[Collected data entries]

import Literature.Combinatorics.Enumerative.BesselPolynomials
import Mathlib
import HarnessLib

/-!
# The recurrence relations of the Bessel polynomials (Krall–Frink 1949, §2 and §7 (21))

H. L. Krall, O. Frink, *A new class of orthogonal polynomials: the Bessel polynomials*, Trans. Amer. Math. Soc. 65 (1949)
100–115, §2 (p. 101) and §7 "Recurrence relations for the Bessel polynomials", display (21) (p. 105).  Source (VERBATIM,
held text `paper:doi-10-1090-s0002-9947-1949-0028473-1`, pages 2 and 6; the OCR of the displays is damaged, the two
relations used here are legible):

> [§2] `y_0(x) = 1, y_1(x) = 1 + x, y_2(x) = 1 + 3x + 3x², y_3(x) = 1 + 6x + 15x² + 15x³, y_4(x) = 1 + 10x + 45x² + 105x³ + 105x⁴,
> y_5(x) = 1 + 15x + 105x² + 420x³ + 945x⁴ + 945x⁵`. These polynomials may be readily obtained from the recurrence relation:
> `y_{n+1} = (2n+1) x y_n + y_{n−1}`.
> [§7] Among the infinitely many recurrence relations for the Bessel polynomials, we list the following five as being the
> most useful or interesting. […] `y_{n+1} = (2n+1) x y_n + y_{n−1}`,  `x² y_n' = (nx − 1) y_n + y_{n−1}`, […] (21)

## What is formalised (`y_n` = the tree's `besselPolynomial R n`, `a(n,k) = [x^k] y_n` = `besselCoeff n k = {n+k \brace n}_{≤2}`)

* the coefficient recurrences `a(n+2,k+1) = (2n+3)·a(n+1,k) + a(n,k+1)` and `a(n+1,k+1) + k·a(n+1,k) = (n+1)·a(n+1,k) + a(n,k+1)`
  (from the division-free closed form `(n−k)!·2^k·k!·a(n,k) = (n+k)!` of the tree);
* **the three-term recurrence `y_{n+2} = (2n+3)·x·y_{n+1} + y_n`** (the first relation of (21), index shifted by one so that
  no `y_{−1}` is needed) and **`x²·y_{n+1}' = ((n+1)x − 1)·y_{n+1} + y_n`** (the second relation of (21)), over any commutative
  ring; the printed table `y_0, …, y_5`.

## References
* [KrallFrink1949] H. L. Krall, O. Frink, *A new class of orthogonal polynomials: the Bessel polynomials*, Trans. Amer. Math.
  Soc. 65 (1949) 100–115, §2 p. 101 and §7 (21) p. 105.
-/

namespace Literature.Combinatorics.Enumerative.BesselPolynomialRecurrences

open Finset Polynomial RestrictedStirlingNumbersSecondKind BesselPolynomials
open scoped Nat

/-! ### Coefficient recurrences -/

/-- `a(n,0) = 1` (`y_n(0) = 1`). [cite: KrallFrink1949, §2 (the table `y_0, …, y_5`), p. 101] -/
theorem besselCoeff_zero (n : ℕ) : besselCoeff n 0 = 1 := by
  rw [besselCoeff_eq, add_zero, restrictedStirlingSecond_self two_ne_zero]

/-- **`a(n+2,k+1) = (2n+3)·a(n+1,k) + a(n,k+1)`** — the coefficient of `x^{k+1}` in `y_{n+2} = (2n+3) x y_{n+1} + y_n`.
[cite: KrallFrink1949, §7 (21) (first relation), p. 105] -/
theorem besselCoeff_succ_succ (n k : ℕ) :
    besselCoeff (n + 2) (k + 1) = (2 * n + 3) * besselCoeff (n + 1) k + besselCoeff n (k + 1) := by
  rcases Nat.lt_or_ge n (k + 1) with h | h
  · -- `n ≤ k`: the last term vanishes
    rw [besselCoeff_eq_zero_of_lt h, add_zero]
    rcases Nat.lt_or_ge (n + 1) k with h' | h'
    · rw [besselCoeff_eq_zero_of_lt (by omega : n + 2 < k + 1), besselCoeff_eq_zero_of_lt h', mul_zero]
    · obtain rfl | rfl : n = k ∨ n + 1 = k := by omega
      · -- `k = n`: `a(n+2,n+1) = (2n+3)·a(n+1,n)`
        have h1 : 2 ^ (n + 1) * (n + 1)! * besselCoeff (n + 2) (n + 1) = (2 * n + 3)! := by
          have h0 := factorial_mul_besselCoeff (show n + 1 ≤ n + 2 by omega)
          rwa [show n + 2 - (n + 1) = 1 by omega, Nat.factorial_one, one_mul, show n + 2 + (n + 1) = 2 * n + 3 by ring] at h0
        have h2 : 2 ^ n * n ! * besselCoeff (n + 1) n = (2 * n + 1)! := by
          have h0 := factorial_mul_besselCoeff (show n ≤ n + 1 by omega)
          rwa [show n + 1 - n = 1 by omega, Nat.factorial_one, one_mul, show n + 1 + n = 2 * n + 1 by ring] at h0
        apply Nat.eq_of_mul_eq_mul_left (show 0 < 2 ^ (n + 1) * (n + 1)! by positivity)
        rw [h1, show 2 * n + 3 = (2 * n + 1) + 1 + 1 from rfl, Nat.factorial_succ (2 * n + 1 + 1), Nat.factorial_succ (2 * n + 1),
          ← h2, pow_succ, Nat.factorial_succ n]
        ring
      · -- `k = n + 1`: `a(n+2,n+2) = (2n+3)·a(n+1,n+1)`
        have h1 : 2 ^ (n + 2) * (n + 2)! * besselCoeff (n + 2) (n + 1 + 1) = (2 * n + 4)! := by
          have h0 := factorial_mul_besselCoeff (le_refl (n + 2))
          rw [Nat.sub_self, Nat.factorial_zero, one_mul, show n + 2 + (n + 2) = 2 * n + 4 by ring] at h0
          exact h0
        have h2 : 2 ^ (n + 1) * (n + 1)! * besselCoeff (n + 1) (n + 1) = (2 * n + 2)! := by
          have h0 := factorial_mul_besselCoeff (le_refl (n + 1))
          rwa [Nat.sub_self, Nat.factorial_zero, one_mul, show n + 1 + (n + 1) = 2 * n + 2 by ring] at h0
        apply Nat.eq_of_mul_eq_mul_left (show 0 < 2 ^ (n + 2) * (n + 2)! by positivity)
        rw [h1, show 2 * n + 4 = (2 * n + 2) + 1 + 1 from rfl, Nat.factorial_succ (2 * n + 2 + 1), Nat.factorial_succ (2 * n + 2),
          ← h2, pow_succ 2 (n + 1), Nat.factorial_succ (n + 1)]
        ring
  · -- `k + 1 ≤ n = k + 1 + d`: all three coefficients are nonzero
    obtain ⟨d, rfl⟩ : ∃ d, n = k + 1 + d := ⟨n - (k + 1), by omega⟩
    have h1 : (d + 2)! * 2 ^ (k + 1) * (k + 1)! * besselCoeff (k + 1 + d + 2) (k + 1) = (2 * k + d + 4)! := by
      have h0 := factorial_mul_besselCoeff (show k + 1 ≤ k + 1 + d + 2 by omega)
      rwa [show k + 1 + d + 2 - (k + 1) = d + 2 by omega, show k + 1 + d + 2 + (k + 1) = 2 * k + d + 4 by ring] at h0
    have h2 : (d + 2)! * 2 ^ k * k ! * besselCoeff (k + 1 + d + 1) k = (2 * k + d + 2)! := by
      have h0 := factorial_mul_besselCoeff (show k ≤ k + 1 + d + 1 by omega)
      rwa [show k + 1 + d + 1 - k = d + 2 by omega, show k + 1 + d + 1 + k = 2 * k + d + 2 by ring] at h0
    have h3 : d ! * 2 ^ (k + 1) * (k + 1)! * besselCoeff (k + 1 + d) (k + 1) = (2 * k + d + 2)! := by
      have h0 := factorial_mul_besselCoeff (show k + 1 ≤ k + 1 + d by omega)
      rwa [show k + 1 + d - (k + 1) = d by omega, show k + 1 + d + (k + 1) = 2 * k + d + 2 by ring] at h0
    rw [show d + 2 = d + 1 + 1 from rfl, Nat.factorial_succ (d + 1), Nat.factorial_succ d] at h1 h2
    rw [pow_succ, Nat.factorial_succ k] at h1 h3
    set A1 := besselCoeff (k + 1 + d + 2) (k + 1)
    set A2 := besselCoeff (k + 1 + d + 1) k
    set A3 := besselCoeff (k + 1 + d) (k + 1)
    rw [show 2 * k + d + 4 = (2 * k + d + 2) + 1 + 1 from rfl, Nat.factorial_succ (2 * k + d + 2 + 1),
      Nat.factorial_succ (2 * k + d + 2)] at h1
    set M := (2 * k + d + 2)!
    apply Nat.eq_of_mul_eq_mul_left (show 0 < (d + 1 + 1) * ((d + 1) * d !) * (2 ^ k * 2) * ((k + 1) * k !) by positivity)
    zify at h1 h2 h3 ⊢
    linear_combination h1 - (2 * ((k : ℤ) + 1) * (2 * ((k : ℤ) + 1 + d) + 3)) * h2 - (((d : ℤ) + 2) * ((d : ℤ) + 1)) * h3

/-- **`a(n+1,k+1) + k·a(n+1,k) = (n+1)·a(n+1,k) + a(n,k+1)`** (i.e. `a(n+1,k+1) = (n+1−k)·a(n+1,k) + a(n,k+1)`) — the
coefficient of `x^{k+1}` in `x² y_{n+1}' = ((n+1)x − 1) y_{n+1} + y_n`. [cite: KrallFrink1949, §7 (21) (second relation), p. 105] -/
theorem besselCoeff_succ_add (n k : ℕ) :
    besselCoeff (n + 1) (k + 1) + k * besselCoeff (n + 1) k = (n + 1) * besselCoeff (n + 1) k + besselCoeff n (k + 1) := by
  rcases Nat.lt_or_ge n k with h | h
  · -- `n < k`
    rw [besselCoeff_eq_zero_of_lt (by omega : n + 1 < k + 1), besselCoeff_eq_zero_of_lt (by omega : n < k + 1), zero_add,
      add_zero]
    rcases Nat.lt_or_ge (n + 1) k with h' | h'
    · rw [besselCoeff_eq_zero_of_lt h', mul_zero, mul_zero]
    · obtain rfl : k = n + 1 := by omega
      rfl
  · obtain ⟨d, rfl⟩ : ∃ d, n = k + d := ⟨n - k, by omega⟩
    rcases d with _ | d
    · -- `k = n`: `a(n+1,n+1) = a(n+1,n)` and `a(n,n+1) = 0`
      rw [add_zero, besselCoeff_eq_zero_of_lt (Nat.lt_succ_self k), add_zero]
      have h1 : 2 ^ (k + 1) * (k + 1)! * besselCoeff (k + 1) (k + 1) = (2 * k + 2)! := by
        have h0 := factorial_mul_besselCoeff (le_refl (k + 1))
        rwa [Nat.sub_self, Nat.factorial_zero, one_mul, show k + 1 + (k + 1) = 2 * k + 2 by ring] at h0
      have h2 : 2 ^ k * k ! * besselCoeff (k + 1) k = (2 * k + 1)! := by
        have h0 := factorial_mul_besselCoeff (show k ≤ k + 1 by omega)
        rwa [show k + 1 - k = 1 by omega, Nat.factorial_one, one_mul, show k + 1 + k = 2 * k + 1 by ring] at h0
      have he : besselCoeff (k + 1) (k + 1) = besselCoeff (k + 1) k := by
        apply Nat.eq_of_mul_eq_mul_left (show 0 < 2 ^ (k + 1) * (k + 1)! by positivity)
        rw [h1, show 2 * k + 2 = (2 * k + 1) + 1 from rfl, Nat.factorial_succ (2 * k + 1), ← h2, pow_succ, Nat.factorial_succ k]
        ring
      rw [he]
      ring
    · -- `n = k + d + 1`, `d ≥ 0`: three nonzero coefficients
      have h1 : (d + 1)! * 2 ^ (k + 1) * (k + 1)! * besselCoeff (k + (d + 1) + 1) (k + 1) = (2 * k + d + 3)! := by
        have h0 := factorial_mul_besselCoeff (show k + 1 ≤ k + (d + 1) + 1 by omega)
        rwa [show k + (d + 1) + 1 - (k + 1) = d + 1 by omega, show k + (d + 1) + 1 + (k + 1) = 2 * k + d + 3 by ring] at h0
      have h2 : (d + 2)! * 2 ^ k * k ! * besselCoeff (k + (d + 1) + 1) k = (2 * k + d + 2)! := by
        have h0 := factorial_mul_besselCoeff (show k ≤ k + (d + 1) + 1 by omega)
        rwa [show k + (d + 1) + 1 - k = d + 2 by omega, show k + (d + 1) + 1 + k = 2 * k + d + 2 by ring] at h0
      have h3 : d ! * 2 ^ (k + 1) * (k + 1)! * besselCoeff (k + (d + 1)) (k + 1) = (2 * k + d + 2)! := by
        have h0 := factorial_mul_besselCoeff (show k + 1 ≤ k + (d + 1) by omega)
        rwa [show k + (d + 1) - (k + 1) = d by omega, show k + (d + 1) + (k + 1) = 2 * k + d + 2 by ring] at h0
      rw [Nat.factorial_succ d] at h1
      rw [pow_succ, Nat.factorial_succ k] at h1 h3
      rw [show d + 2 = d + 1 + 1 from rfl, Nat.factorial_succ (d + 1), Nat.factorial_succ d] at h2
      set A1 := besselCoeff (k + (d + 1) + 1) (k + 1)
      set A2 := besselCoeff (k + (d + 1) + 1) k
      set A3 := besselCoeff (k + (d + 1)) (k + 1)
      rw [show 2 * k + d + 3 = (2 * k + d + 2) + 1 from rfl, Nat.factorial_succ (2 * k + d + 2)] at h1
      set M := (2 * k + d + 2)!
      apply Nat.eq_of_mul_eq_mul_left (show 0 < (d + 1 + 1) * ((d + 1) * d !) * (2 ^ k * 2) * ((k + 1) * k !) by positivity)
      zify at h1 h2 h3 ⊢
      linear_combination ((d : ℤ) + 2) * h1 - (2 * ((k : ℤ) + 1) * ((d : ℤ) + 2)) * h2 - (((d : ℤ) + 2) * ((d : ℤ) + 1)) * h3

/-! ### The polynomial recurrences -/

section Ring

variable (R : Type*) [CommRing R]

/-- **`y_{n+2} = (2n+3)·x·y_{n+1} + y_n`** (Krall–Frink's `y_{n+1} = (2n+1)x y_n + y_{n−1}`, `n ↦ n+1`).
[cite: KrallFrink1949, §7 (21) (first relation), p. 105; §2, p. 101] -/
theorem besselPolynomial_succ_succ (n : ℕ) :
    besselPolynomial R (n + 2) = C (((2 * n + 3 : ℕ) : R)) * X * besselPolynomial R (n + 1) + besselPolynomial R n := by
  ext k
  rw [coeff_add, coeff_besselPolynomial, coeff_besselPolynomial, mul_assoc, coeff_C_mul]
  rcases k with _ | k
  · rw [coeff_X_mul_zero, mul_zero, zero_add, besselCoeff_zero, besselCoeff_zero]
  · rw [coeff_X_mul, coeff_besselPolynomial, besselCoeff_succ_succ]
    push_cast
    ring

/-- **`x²·y_{n+1}' = ((n+1)x − 1)·y_{n+1} + y_n`** (Krall–Frink's `x² y_n' = (nx − 1) y_n + y_{n−1}`, `n ↦ n+1`).
[cite: KrallFrink1949, §7 (21) (second relation), p. 105] -/
theorem X_sq_mul_derivative_besselPolynomial (n : ℕ) :
    X ^ 2 * derivative (besselPolynomial R (n + 1)) =
      (C (((n + 1 : ℕ) : R)) * X - 1) * besselPolynomial R (n + 1) + besselPolynomial R n := by
  ext k
  rw [coeff_X_pow_mul', coeff_add, sub_mul, one_mul, coeff_sub, mul_assoc, coeff_C_mul, coeff_besselPolynomial,
    coeff_besselPolynomial]
  rcases k with _ | k
  · rw [if_neg (by omega), coeff_X_mul_zero, mul_zero, zero_sub, besselCoeff_zero, besselCoeff_zero]
    push_cast
    ring
  · rw [coeff_X_mul, coeff_besselPolynomial]
    have hid := besselCoeff_succ_add n k
    have hL : (if 2 ≤ k + 1 then (derivative (besselPolynomial R (n + 1))).coeff (k + 1 - 2) else 0) =
        (k : R) * (besselCoeff (n + 1) k : ℕ) := by
      rcases k with _ | k
      · rw [if_neg (by omega), Nat.cast_zero, zero_mul]
      · rw [if_pos (by omega), show k + 1 + 1 - 2 = k by omega, coeff_derivative, coeff_besselPolynomial]
        push_cast
        ring
    rw [hL]
    have hid' := congrArg (Nat.cast : ℕ → R) hid
    push_cast at hid' ⊢
    linear_combination hid'

/-- The printed table: `y_2 = 1 + 3x + 3x²`, `y_3 = 1 + 6x + 15x² + 15x³`, `y_4 = 1 + 10x + 45x² + 105x³ + 105x⁴`,
`y_5 = 1 + 15x + 105x² + 420x³ + 945x⁴ + 945x⁵` (coefficient lists). [cite: KrallFrink1949, §2 (the table below (3)), p. 101] -/
theorem besselCoeff_table :
    (List.range 6).map (fun n => (List.range (n + 1)).map (besselCoeff n)) =
      [[1], [1, 1], [1, 3, 3], [1, 6, 15, 15], [1, 10, 45, 105, 105], [1, 15, 105, 420, 945, 945]] := by
  decide

end Ring

end Literature.Combinatorics.Enumerative.BesselPolynomialRecurrences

### Instructions for the task
Please transcribe exactly the lines above from the line that has "rcases d with _ | d" up to and including the line that has "rwa [show k + 1 - k"; no other line belongs in the answer.

### Exercise output
    rcases d with _ | d
    · -- `k = n`: `a(n+1,n+1) = a(n+1,n)` and `a(n,n+1) = 0`
      rw [add_zero, besselCoeff_eq_zero_of_lt (Nat.lt_succ_self k), add_zero]
      have h1 : 2 ^ (k + 1) * (k + 1)! * besselCoeff (k + 1) (k + 1) = (2 * k + 2)! := by
        have h0 := factorial_mul_besselCoeff (le_refl (k + 1))
        rwa [Nat.sub_self, Nat.factorial_zero, one_mul, show k + 1 + (k + 1) = 2 * k + 2 by ring] at h0
      have h2 : 2 ^ k * k ! * besselCoeff (k + 1) k = (2 * k + 1)! := by
        have h0 := factorial_mul_besselCoeff (show k ≤ k + 1 by omega)
        rwa [show k + 1 - k = 1 by omega, Nat.factorial_one, one_mul, show k + 1 + k = 2 * k + 1 by ring] at h0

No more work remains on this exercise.